Only when I deploy my django app to apache and force the view to execute does the error come up.

Thanks in advance.

Alon Swartz's picture

BROKER_HOST and some other ideas...

Are you sure that BROKER_HOST is configured correctly?

The first thing I would try is to start the celery daemon in debugging mode, by passing DEBUG instead of INFO.

If that doesn't yield any fruit, I would try to narrow down the problem by testing each component separately, first on my list would be RabbitMQ - is it setup correctly? Have you tweaked the access control settings?

You could try any of the different AMQP client libraries. I wrote one called tklamq which is available in the TurnKey repository if you are using a TurnKey image:

apt-get update
apt-get install tklamq

BTW, celery works fine using the Django development server and SQLite - I would use that before testing with Apache and production DB.

I hope the above is helpful.

UPDATE: Just found a chat log with asksol (celery developer) helping out a user with the same error message.

Hi again, So I got celeryd

Hi again,

So I got celeryd working fine when I run it using manage.py. Now I want to move it to my 'production server'.

My understanding is that I need to start celerdy as a daemon. I've seen a few sites claiming what needs to be done but unfortunately none of them explain how to do it for my linux distro (I'm running Arch Linux).

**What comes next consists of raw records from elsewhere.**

/-
Copyright: the b2b-balaban T⁴-continuum CRUX team, row NE7b OWNER lineage `t4-ne7b-p1` (gen 142). Project licence.
-/
import Summits.QuantumFields.BalabanUV.T4Continuum.Spine.NE7b.SupFifthCumulantCutBounds
import Summits.QuantumFields.BalabanUV.T4Continuum.Spine.NE7b.SupFifthCumulantCutAlgebra
import Summits.QuantumFields.BalabanUV.T4Continuum.Spine.NE7b.SupFourthCumulantCutBounds

/-!
# THE SINGLE CUT OF THE FIFTH CUMULANT, END TO END (SCOPING (d14)(2)(ii), sixth analytic order-five file — the order-5 analogue of (494)).  In the
# abstract Gibbs format, five class observables centred AT THEIR MEANS (`f_i = F_i − E_νF_i`), with decaying crossing forms `B(a_i,a_j) ≤ K∕r_{ij}²⁴`
# (`r ≥ 1`) and centred moments `≤ M₂, M₄, M₆`, have fifth cumulant `u₅ = E[Πf] − Σ_{a,b}E[f_af_b]·E[f_cf_df_e]` bounded ACROSS THE CUT
# `{1}|{2,3,4,5}` by
#   `|u₅| ≤ (4K + 5M₆ + M₂M₄ + 2K(M₂+M₄) + 24M₂√(KM₄))∕min(r₁₂,r₁₃,r₁₄,r₁₅)⁶`:
# (540)'s triangle `|u₅| ≤ |M| + Σ|P||T|`; `M` by (545); the four CROSSING pairings `|E f₁f_j| ≤ K∕r²⁴ ≤ K∕r_min⁶` ((491)) against far triple moments
# `≤ (M₂+M₄)∕2`; the six inside pairings `≤ M₂` against STRADDLING third cumulants `|E f₁f_lf_m| ≤ 2√(2(B(a₁,a_l)+B(a₁,a_m))M₄) ≤ 4√(KM₄)∕r_min⁶` ((461)).
# The other four single cuts by relabelling; the pair–triple cuts are the next file (row NE7b, node U5c; (545) `single_cut_bound5`, (540)
# `abs_u5_le_single_cut`, (491) `pairing_abs_le`∕`decay_le_min_pow`, (461) `third_cumulant_le`, (486) `abs_expect_pair_le`, (543) BY NAME; [folklore])

Cell `pub-balaban`, sub-cell `t4`, spine estimate NE7b (`T4WeightBudget.RelWeightBound`; the cell's OWN estimate — NOT PRINTED in
[Bałaban 1983–89], NOT PROVED).  Crux-route work under `Spine/NE7b/` by the row OWNER (`t4-ne7b-p1` gen 142, file (546)) under FREEZE
(0)'s crux-prover clause; NOTHING of Bałaban's is named as a Lean object, valued or asserted; no `T4Continuum/Support` leaf typed; no
`def`, no notation (`u₅` WRITTEN OUT: twenty-one integrals); zero `sorry`.  Imports (BY NAME): the OWNER's (545) `…SupFifthCumulantCutBounds`, (540)
`…SupFifthCumulantCutAlgebra`, (491) `…SupFourthCumulantCutBounds`; (461), (486), (543) through them.

WHAT IS PROVED ([folklore]): §1 `bilinear_pair_split`, `sqrt_step`, `abs_expect_triple_le`; §2 THE END **`fifth_cumulant_single_cut`**; §3 toy.

HONEST (what this is NOT).  One cut shape of fifteen (the other single cuts by relabelling; the ten pair–triple cuts are the successor's next file),
then (539)'s threshold, the whitened instantiation and the kernel letter by (538); the cumulant FORM of `∂⁵W` is NOT typed; scalar skeleton ((A3),
NC-NE7b-α UNRULED); nothing of Bałaban's asserted.  BY-NAME EFFECT ON THE WALL: NONE.  NE7b NOT PRINTED ∕ NOT PROVED; spine PROVED 0∕9; rung (B)+1
— FINITE-torus statements; NOT the mass gap, NOT Clay.  HONEST DEPENDENCY: continuum YM on T⁴ ⇐ BetaPertH ∧ nine spine estimates (0∕9 proved);
BetaPertH ⇐ (D1) ∧ (D4) ∧ CAP+tail; G-an2-4 gates asym, D1 and NE2∕3∕4.
-/

set_option autoImplicit false

noncomputable section

namespace Summit.QuantumFields.BalabanUV.T4Continuum.NE7b.SupFifthCumulantSingleCuts

open MeasureTheory Real Set Function Finset
open scoped BigOperators
open SupTruncationGroupBound (abs_expect_pair_le integrable_sq_of_quartic)
open SupTruncationFiveMoments (abs_triple_le' integrable_triple')
open SupDobrushinThirdCumulant (third_cumulant_le)
open SupFourthCumulantCutBounds (pairing_abs_le decay_le_min_pow)
open SupFifthCumulantCutAlgebra (abs_u5_le_single_cut)
open SupFifthCumulantCutBounds (single_cut_bound5)

/-! ## §1. Helpers -/

section Helpers

variable {ι : Type} [Fintype ι]

/-- `Σ_w A_w(B_w + H_w)∕c_w = Σ_w A_wB_w∕c_w + Σ_w A_wH_w∕c_w`. [folklore] -/
theorem bilinear_pair_split (A B H c : ι → ℝ) : ∑ w, A w * (B w + H w) / c w = (∑ w, A w * B w / c w) + ∑ w, A w * H w / c w := by
  rw [← Finset.sum_add_distrib]
  exact Finset.sum_congr rfl fun w _ => by ring

end Helpers

/-- **The square-root step**: `S ≤ 2K∕r²⁴`, `r ≥ 1`, `K, M₄ ≥ 0` give `2√(2·S·M₄) ≤ 4√(KM₄)∕r⁶`. [folklore] -/
theorem sqrt_step {K M₄ rm S : ℝ} (hK : 0 ≤ K) (hM : 0 ≤ M₄) (hrm1 : 1 ≤ rm) (hS : S ≤ 2 * K / rm ^ 24) :
    2 * Real.sqrt (2 * S * M₄) ≤ 4 * Real.sqrt (K * M₄) / rm ^ 6 := by
  have hrm0 : 0 < rm := by linarith
  have h1 : 2 * S * M₄ ≤ 4 * (K * M₄) / rm ^ 24 := by
    have := mul_le_mul_of_nonneg_right hS hM
    calc 2 * S * M₄ = 2 * (S * M₄) := by ring
      _ ≤ 2 * (2 * K / rm ^ 24 * M₄) := by linarith
      _ = 4 * (K * M₄) / rm ^ 24 := by ring
  have h2 : 4 * (K * M₄) / rm ^ 24 ≤ 4 * (K * M₄) / rm ^ 12 :=
    div_le_div_of_nonneg_left (by positivity) (by positivity) (pow_le_pow_right₀ hrm1 (by norm_num))
  have hsq : (2 * Real.sqrt (K * M₄) / rm ^ 6) ^ 2 = 4 * (K * M₄) / rm ^ 12 := by
    rw [div_pow, mul_pow, Real.sq_sqrt (mul_nonneg hK hM)]; ring
  have h3 : Real.sqrt (2 * S * M₄) ≤ 2 * Real.sqrt (K * M₄) / rm ^ 6 := by
    have h := Real.sqrt_le_sqrt ((h1.trans h2).trans (le_of_eq hsq.symm))
    rwa [Real.sqrt_sq (by positivity)] at h
  calc 2 * Real.sqrt (2 * S * M₄) ≤ 2 * (2 * Real.sqrt (K * M₄) / rm ^ 6) := by linarith
    _ = 4 * Real.sqrt (K * M₄) / rm ^ 6 := by ring

section Moments

variable {Ω : Type*} [MeasurableSpace Ω] {μ : Measure Ω} {f g h : Ω → ℝ}

/-- **The triple moment**: `|∫fgh| ≤ (∫f² + (∫g⁴ + ∫h⁴)∕2)∕2` (fourth moments). [folklore] -/
theorem abs_expect_triple_le [IsProbabilityMeasure μ] (hf : Measurable f) (hg : Measurable g) (hh : Measurable h)
    (hf4 : Integrable (fun ω => f ω ^ 4) μ) (hg4 : Integrable (fun ω => g ω ^ 4) μ) (hh4 : Integrable (fun ω => h ω ^ 4) μ) :
    |∫ ω, f ω * g ω * h ω ∂μ| ≤ ((∫ ω, f ω ^ 2 ∂μ) + ((∫ ω, g ω ^ 4 ∂μ) + (∫ ω, h ω ^ 4 ∂μ)) / 2) / 2 := by
  have hf2 := integrable_sq_of_quartic hf hf4
  have hgh : Integrable (fun ω => (g ω ^ 4 + h ω ^ 4) / 2) μ := (hg4.add hh4).div_const 2
  have hb : Integrable (fun ω => (f ω ^ 2 + (g ω ^ 4 + h ω ^ 4) / 2) / 2) μ := (hf2.add hgh).div_const 2
  have _h := integrable_triple' hf hg hh hf4 hg4 hh4
  refine (abs_integral_le_integral_abs).trans ((integral_mono_of_nonneg (ae_of_all _ fun ω => abs_nonneg _) hb
    (ae_of_all _ fun ω => ?_)).trans (le_of_eq ?_))
  · simpa using abs_triple_le' (f ω) (g ω) (h ω)
  · rw [integral_div, integral_add hf2 hgh, integral_div, integral_add hg4 hh4]

end Moments

/-! ## §2. THE END: the single cut -/

variable {ι : Type} [Fintype ι] [DecidableEq ι]

variable {V : (ι → ℝ) → ℝ} {V₁ : ι → (ι → ℝ) → ℝ} {c : ι → ℝ} {Cw γ : ℝ} {J D : ι → ι → ℝ}
  {P : ι → ((ι → ℝ) → ℝ) → ((ι → ℝ) → ℝ)} {F₁ F₂ F₃ F₄ F₅ : (ι → ℝ) → ℝ} {a₁ a₂ a₃ a₄ a₅ : ι → ℝ}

So I did some digging and found that celeryd lives in /usr/bin which means that I should just be able to run it from my command line. I'm not sure if this is the proper way to do it but I tried it nevertheless and I got an error message saying:

NotConfigured: No celeryconfig.py module found! Please make sure it exists and is available to Python.

Now I know for a django application celerdy is supposed to use the settings.py file but I don't know how to do this in a 'production environment'. I did a system wide search for celeryconfig.py and found nothing. 

So my question, where is the celeryconfig.py supposed to be located? Also, looking at the celeryconfig.py code below (which I got from http://ask.github.com/celery/cookbook/daemonizing.html), it looks like the celeryd starts using the manage.py server; this doesn't make sense since in a production environment your not supposed to use manage.py for anything. Thanks.

 

# Where the Django project is.
CELERYD_CHDIR="/opt/Project/"

# Name of the projects settings module.
DJANGO_SETTINGS_MODULE="settings"

# Path to celeryd
CELERYD="/opt/Project/manage.py celeryd"

This is because you use the

This is because you use the new version (2.0), for information about upgrading

please read:

 

Install django-celery by doing easy_install django-celery, then

Instead of adding 'celery' to INSTALLED_APPS, you need to add the following to settings.py:

 

    import djcelery

    INSTALLED_APPS = ("djcelery", )

 

 

There is also an example project in the django-celery distribution, this example

should be up to date at all times.

And the link to the

Thanks for the replys Under

Thanks for the replys

Under my installed apps I have the following:

 

INSTALLED_APPS = (
     'django.contrib.sessions',
     'ControllerFramework.cindy',
     'djcelery',
)
 
Cindy is my application where the task.py is defined as well as the view.py; view.py is where the task is called and it looks something like this:
 
def cindyhomepage_view(request):
     test = ''
     if request.method == 'POST':
          form = EngineForm(request.POST)
          if form.is_valid():
          result = add.delay(4, 4)
          test = 'done'
          controllers = Controller.objects.all()
          logs = Log.objects.all()
          form = EngineForm()
 
          return render_to_response('index.html', {'controllers': controllers, 'logs': logs, 'form': form, 'test': test}, context_instance=RequestContext(request))
 
I basically do a POST from a form and then return some value 'done' as a response so that I know that the view has executed; this works fine. The problem is that when I look at my terminal where I ran 'python manage.py celeryd -l debug' I get the following error message. 
 
Unknown task ignored: "Task of kind 'ControllerFramework.cindy.engine.tasks.add' is not registered, please make sure it's imported.": {'retries': 0, 'task': 'ControllerFramework.cindy.engine.tasks.add', 'args': (4, 4), 'eta': None, 'kwargs': {}, 'id': 'f129721e-7a07-4744-80e4-9bdf982c69a2'}
 
There are no other errors, either in the message broker nor my web application. I ran both celerdy and my web application using manage.py and not the apache server. 
 

Ok I figured it out, dumb

Ok I figured it out, dumb error on my part. Inside my application I had created another folder and put tasks.py in there. When I moved tasks.py into the root of my application everything works. 

Thanks for your help.

Reload tasks automatically

Thanks for the article... got me up and running...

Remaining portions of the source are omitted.